AIM OF THE EXERCISE = Whenever a line below holds the word "Killing", copy that line.

TASK INPUTS =
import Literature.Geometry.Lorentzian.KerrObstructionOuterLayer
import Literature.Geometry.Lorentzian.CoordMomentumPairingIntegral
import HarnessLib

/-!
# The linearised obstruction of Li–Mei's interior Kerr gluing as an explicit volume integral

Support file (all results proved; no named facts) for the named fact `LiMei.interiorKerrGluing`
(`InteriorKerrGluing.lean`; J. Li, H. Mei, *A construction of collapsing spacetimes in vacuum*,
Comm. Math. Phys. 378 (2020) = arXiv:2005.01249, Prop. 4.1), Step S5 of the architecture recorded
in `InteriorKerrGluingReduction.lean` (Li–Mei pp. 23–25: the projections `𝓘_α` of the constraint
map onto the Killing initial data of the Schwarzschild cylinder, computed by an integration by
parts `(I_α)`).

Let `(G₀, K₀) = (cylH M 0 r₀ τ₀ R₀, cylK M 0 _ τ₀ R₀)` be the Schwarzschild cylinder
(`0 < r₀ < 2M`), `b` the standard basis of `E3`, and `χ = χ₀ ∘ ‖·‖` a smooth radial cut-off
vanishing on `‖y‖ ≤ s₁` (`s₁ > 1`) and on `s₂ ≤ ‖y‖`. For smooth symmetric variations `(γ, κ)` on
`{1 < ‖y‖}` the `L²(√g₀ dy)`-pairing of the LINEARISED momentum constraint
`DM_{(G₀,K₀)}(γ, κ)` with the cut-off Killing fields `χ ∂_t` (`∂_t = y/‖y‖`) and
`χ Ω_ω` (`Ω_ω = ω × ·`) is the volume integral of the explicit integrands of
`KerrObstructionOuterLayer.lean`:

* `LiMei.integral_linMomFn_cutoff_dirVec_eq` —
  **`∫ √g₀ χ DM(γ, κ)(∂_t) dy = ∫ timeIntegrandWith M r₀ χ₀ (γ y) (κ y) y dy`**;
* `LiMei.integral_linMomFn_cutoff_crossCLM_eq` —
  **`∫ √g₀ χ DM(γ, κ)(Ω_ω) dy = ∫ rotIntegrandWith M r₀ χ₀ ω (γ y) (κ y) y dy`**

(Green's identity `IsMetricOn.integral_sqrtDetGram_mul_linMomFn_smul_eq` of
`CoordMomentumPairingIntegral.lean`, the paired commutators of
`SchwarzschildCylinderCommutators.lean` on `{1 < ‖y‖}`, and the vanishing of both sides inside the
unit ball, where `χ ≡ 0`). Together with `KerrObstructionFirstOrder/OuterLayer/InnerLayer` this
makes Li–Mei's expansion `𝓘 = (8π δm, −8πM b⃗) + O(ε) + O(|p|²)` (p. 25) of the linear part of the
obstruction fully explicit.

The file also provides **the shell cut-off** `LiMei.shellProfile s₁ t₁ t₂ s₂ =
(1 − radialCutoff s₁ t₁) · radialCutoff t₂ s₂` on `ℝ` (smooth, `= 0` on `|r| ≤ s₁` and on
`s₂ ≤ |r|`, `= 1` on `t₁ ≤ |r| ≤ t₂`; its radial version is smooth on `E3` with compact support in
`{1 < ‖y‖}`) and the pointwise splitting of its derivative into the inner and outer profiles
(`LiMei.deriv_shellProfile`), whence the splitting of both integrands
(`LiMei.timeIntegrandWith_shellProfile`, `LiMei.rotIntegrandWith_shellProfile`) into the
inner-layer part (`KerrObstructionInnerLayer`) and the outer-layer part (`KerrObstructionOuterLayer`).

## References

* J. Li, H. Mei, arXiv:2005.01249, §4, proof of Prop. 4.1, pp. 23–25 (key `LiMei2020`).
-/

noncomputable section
---
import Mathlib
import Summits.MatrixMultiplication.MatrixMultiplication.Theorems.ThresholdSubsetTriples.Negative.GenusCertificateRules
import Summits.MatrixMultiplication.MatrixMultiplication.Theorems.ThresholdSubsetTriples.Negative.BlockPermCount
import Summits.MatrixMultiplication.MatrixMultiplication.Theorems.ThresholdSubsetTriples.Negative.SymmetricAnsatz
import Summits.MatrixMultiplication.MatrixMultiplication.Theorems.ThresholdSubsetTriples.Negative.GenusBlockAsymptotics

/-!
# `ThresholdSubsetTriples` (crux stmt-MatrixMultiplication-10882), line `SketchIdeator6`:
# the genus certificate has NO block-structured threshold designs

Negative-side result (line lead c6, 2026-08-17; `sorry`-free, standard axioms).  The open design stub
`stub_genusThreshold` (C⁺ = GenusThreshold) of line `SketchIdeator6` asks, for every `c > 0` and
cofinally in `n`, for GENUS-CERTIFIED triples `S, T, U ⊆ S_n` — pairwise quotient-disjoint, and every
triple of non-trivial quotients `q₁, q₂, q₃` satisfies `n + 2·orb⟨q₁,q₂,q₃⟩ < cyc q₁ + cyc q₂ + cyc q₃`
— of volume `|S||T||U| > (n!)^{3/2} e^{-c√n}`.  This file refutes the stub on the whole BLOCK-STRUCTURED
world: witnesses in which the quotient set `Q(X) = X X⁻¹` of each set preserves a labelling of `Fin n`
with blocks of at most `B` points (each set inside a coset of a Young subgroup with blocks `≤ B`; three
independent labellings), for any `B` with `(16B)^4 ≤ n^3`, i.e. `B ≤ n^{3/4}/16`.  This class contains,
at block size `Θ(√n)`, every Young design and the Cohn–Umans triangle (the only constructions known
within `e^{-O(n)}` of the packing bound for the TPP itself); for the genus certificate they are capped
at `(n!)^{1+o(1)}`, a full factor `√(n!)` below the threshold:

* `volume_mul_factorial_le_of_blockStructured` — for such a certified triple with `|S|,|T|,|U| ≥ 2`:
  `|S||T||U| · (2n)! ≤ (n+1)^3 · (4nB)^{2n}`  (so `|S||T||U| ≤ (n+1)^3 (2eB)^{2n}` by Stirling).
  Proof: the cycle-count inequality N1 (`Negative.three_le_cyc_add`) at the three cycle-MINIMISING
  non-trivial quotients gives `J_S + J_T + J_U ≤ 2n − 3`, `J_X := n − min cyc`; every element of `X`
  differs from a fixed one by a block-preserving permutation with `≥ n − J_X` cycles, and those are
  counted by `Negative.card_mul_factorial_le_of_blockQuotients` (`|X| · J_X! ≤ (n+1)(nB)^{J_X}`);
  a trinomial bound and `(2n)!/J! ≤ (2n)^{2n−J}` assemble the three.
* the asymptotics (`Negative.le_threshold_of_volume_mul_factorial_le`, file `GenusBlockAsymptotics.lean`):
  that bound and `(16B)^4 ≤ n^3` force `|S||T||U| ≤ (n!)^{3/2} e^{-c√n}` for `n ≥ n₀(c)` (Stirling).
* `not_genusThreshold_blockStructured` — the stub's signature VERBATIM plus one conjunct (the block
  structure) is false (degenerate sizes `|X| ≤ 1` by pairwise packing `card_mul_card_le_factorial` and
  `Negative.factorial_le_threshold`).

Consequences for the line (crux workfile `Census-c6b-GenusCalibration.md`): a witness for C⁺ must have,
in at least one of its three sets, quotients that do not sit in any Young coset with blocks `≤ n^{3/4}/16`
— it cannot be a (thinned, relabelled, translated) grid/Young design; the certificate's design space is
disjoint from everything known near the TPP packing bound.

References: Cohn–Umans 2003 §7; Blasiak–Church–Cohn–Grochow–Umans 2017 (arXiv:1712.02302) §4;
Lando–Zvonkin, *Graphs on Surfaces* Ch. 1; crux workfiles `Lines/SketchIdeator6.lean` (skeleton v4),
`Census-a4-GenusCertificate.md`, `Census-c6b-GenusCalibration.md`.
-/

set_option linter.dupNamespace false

YOUR SOLUTION =
map onto the Killing initial data of the Schwarzschild cylinder, computed by an integration by
`DM_{(G₀,K₀)}(γ, κ)` with the cut-off Killing fields `χ ∂_t` (`∂_t = y/‖y‖`) and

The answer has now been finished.